Short summarized the NGS-based MRD findings from his ALL study presented at the 2020 ASH Annual Meeting.
In an interview with CancerNetwork, Nicholas J. Short, MD, of the University of Texas MD Anderson Cancer Center, discussed the findings from his study presented at the 2020 American Society of Hematology (ASH) Annual Meeting.
So, we were interested in looking at a more highly sensitive MRD assay. And in this case, we looked at next generation sequencing based MRD, which has a sensitivity down to 10 to the minus 6. And typically, in this population, in Philadelphia chromosome negative B cell ALL, we use flow cytometry, this has about 2 log deeper sensitivity.
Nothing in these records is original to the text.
import Summits.CriticalPhenomena.PercolationContinuityZ3.Theorems.PercNearOneGluingNoHeavyLowerTailTwoCopyFibre

/-!
# Crux `NoHeavyLowerTail` (stmt-CriticalPhenomena-4575), certificate programme for the `|A| = 5` one-cut rung:
# evaluation kernel — mixed-radix transforms with memo arrays

The fibre coefficients of a product-form certificate are the coefficients of a product of generating
polynomials in `m` variables.  This file provides the generic machinery to compute ALL of them in
`O(m · Π ρ_i)` operations instead of `4^m`: a mixed-radix PASS (`pass`) that transforms one coordinate by a
small matrix `M k`, its iteration over the coordinates (`fwd`), and the exact specification of the result
(`rd_fwd`, `rd_fwd_full`): after all passes, entry `l` of the array is
`Σ_q f(q) · Π_{i<m} M i (digit_i l) (digit_i q)`.  Arrays are used only as memo tables built with
`Array.ofFn` (`mkArr`) and read with a default (`rd`), so their semantics is transparent (`rd_mkArr`).
Also: mixed-radix digit arithmetic (`plc`, `dig`) and the digit Fubini / uniqueness lemmas used by the
soundness proof in `…TwoCopyEval`.  Bookkeeping only; nothing about the crux.
-/

namespace Summit.CriticalPhenomena.PercolationContinuityZ3.Theorems.TwoCopy

open Finset

/-! ## Memo arrays and small loops -/

/-- A memo table of `f` on `[0, N)`. [this work] -/
def mkArr (N : ℕ) (f : ℕ → ℤ) : Array ℤ := Array.ofFn fun i : Fin N => f i.1

/-- Read with default `0`. [this work] -/
def rd (X : Array ℤ) (i : ℕ) : ℤ := X.getD i 0

/-- Semantics of the memo table. [this work] -/
theorem rd_mkArr (N : ℕ) (f : ℕ → ℤ) (i : ℕ) : rd (mkArr N f) i = if i < N then f i else 0 := by
  unfold rd mkArr
  rw [Array.getD_eq_getD_getElem?, Array.getElem?_ofFn]
  by_cases h : i < N <;> simp [h]

/-- `∀ i < n, g i` by tail recursion. [this work] -/
def allB (g : ℕ → Bool) : ℕ → Bool
  | 0 => true
  | n + 1 => if g n then allB g n else false

/-- Semantics of `allB`. [this work] -/
theorem allB_iff (g : ℕ → Bool) : ∀ n, allB g n = true ↔ ∀ i < n, g i = true
  | 0 => by simp [allB]
  | n + 1 => by
    unfold allB
    by_cases h : g n = true
    · rw [if_pos h, allB_iff g n]
      refine ⟨fun H i hi => ?_, fun H i hi => H i (Nat.lt_succ_of_lt hi)⟩
      rcases Nat.lt_succ_iff_lt_or_eq.1 hi with hi | rfl
      · exact H i hi
      · exact h
    · rw [if_neg h]
      simp only [Bool.false_eq_true, false_iff, not_forall]
      exact ⟨n, Nat.lt_succ_self n, h⟩

/-! ## Mixed-radix digits -/

/-- Place value of coordinate `i` for the radix profile `r`: `Π_{i'<i} r i'`. [this work] -/
def plc (r : ℕ → ℕ) : ℕ → ℕ
  | 0 => 1
  | i + 1 => plc r i * r i

/-- Digit `i` of `p` for the radix profile `r`. [this work] -/
def dig (r : ℕ → ℕ) (i p : ℕ) : ℕ := p / plc r i % r i

/-- Place values are positive. [this work] -/
theorem plc_pos {r : ℕ → ℕ} (hr : ∀ i, 0 < r i) : ∀ i, 0 < plc r i
  | 0 => Nat.one_pos
  | i + 1 => Nat.mul_pos (plc_pos hr i) (hr i)

/-- Place value as a product. [this work] -/
theorem plc_eq_prod (r : ℕ → ℕ) : ∀ i, plc r i = ∏ i' ∈ range i, r i'
  | 0 => by simp [plc]
  | i + 1 => by rw [plc, plc_eq_prod r i, prod_range_succ]

/-- The constant profile `2` has place values `2^i`. [this work] -/
theorem plc_two (i : ℕ) : plc (fun _ => 2) i = 2 ^ i := by
  rw [plc_eq_prod, prod_const, card_range]

/-- Splitting off the lowest coordinate of a shifted profile. [this work] -/
theorem plc_succ_shift (s : ℕ → ℕ) : ∀ n, plc s (n + 1) = s 0 * plc (fun i => s (i + 1)) n
  | 0 => by simp [plc]
  | n + 1 => by
    rw [plc, plc_succ_shift s n, plc]
    ring

/-- Place values split additively in the index. [this work] -/
theorem plc_add (r : ℕ → ℕ) (i : ℕ) : ∀ j, plc r (i + j) = plc r i * plc (fun x => r (i + x)) j
  | 0 => by simp [plc]
  | j + 1 => by
    rw [← Nat.add_assoc, plc, plc_add r i j, plc]
    ring

/-- Digits are below the radix. [this work] -/
theorem dig_lt {r : ℕ → ℕ} (hr : ∀ i, 0 < r i) (i p : ℕ) : dig r i p < r i := Nat.mod_lt _ (hr i)

/-- Digits below `k` ignore multiples of `plc r k`. [this work] -/
theorem dig_add_mul_plc {r : ℕ → ℕ} (hr : ∀ i, 0 < r i) {i k : ℕ} (hik : i < k) (l x : ℕ) :
    dig r i (l + x * plc r k) = dig r i l := by
  unfold dig
  obtain ⟨j, rfl⟩ : ∃ j, k = i + 1 + j := ⟨k - (i + 1), by omega⟩
  rw [plc_add r (i + 1) j, plc]
  set c := plc (fun y => r (i + 1 + y)) j
  have e1 : l + x * (plc r i * r i * c) = l + (x * (r i * c)) * plc r i := by ring
  rw [e1, Nat.add_mul_div_right _ _ (plc_pos hr i)]
  have e2 : l / plc r i + x * (r i * c) = l / plc r i + (x * c) * r i := by ring
  rw [e2, Nat.add_mul_mod_self_right]

/-- The digit `k` of `l + x · plc r k` (`l` small) is `x mod r k`. [this work] -/
theorem dig_add_mul_plc_self {r : ℕ → ℕ} (hr : ∀ i, 0 < r i) (k : ℕ) {l : ℕ} (hl : l < plc r k) (x : ℕ) :
    dig r k (l + x * plc r k) = x % r k := by
  unfold dig
  rw [Nat.add_mul_div_right _ _ (plc_pos hr k), Nat.div_eq_of_lt hl, zero_add]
We looked at patients who received any frontline therapy, including lower intensity therapy or more intensive therapy, like with hyper-CVAD.
And we found is that in about 30 to 50% of cases who are otherwise seemingly MRD, negative by flow, we can still detect residual disease by this highly sensitive NGS MRD assay. And importantly, they seem to correlate with clinical outcomes. So those patients who were negative for MRD by this NGS MRD assay, had very low rates of relapse, and excellent long-term survival versus those patients. Obviously, those who are MRD positive by flow, as we already know, had poor outcomes, but those who were MRD negative by flow, but MRD positive by the NGS MRD assay still had suboptimal outcomes. So, the overall conclusion is that this MRD assay may be able to either replace or at least be used in combination with standard MRD measures like flow cytometry.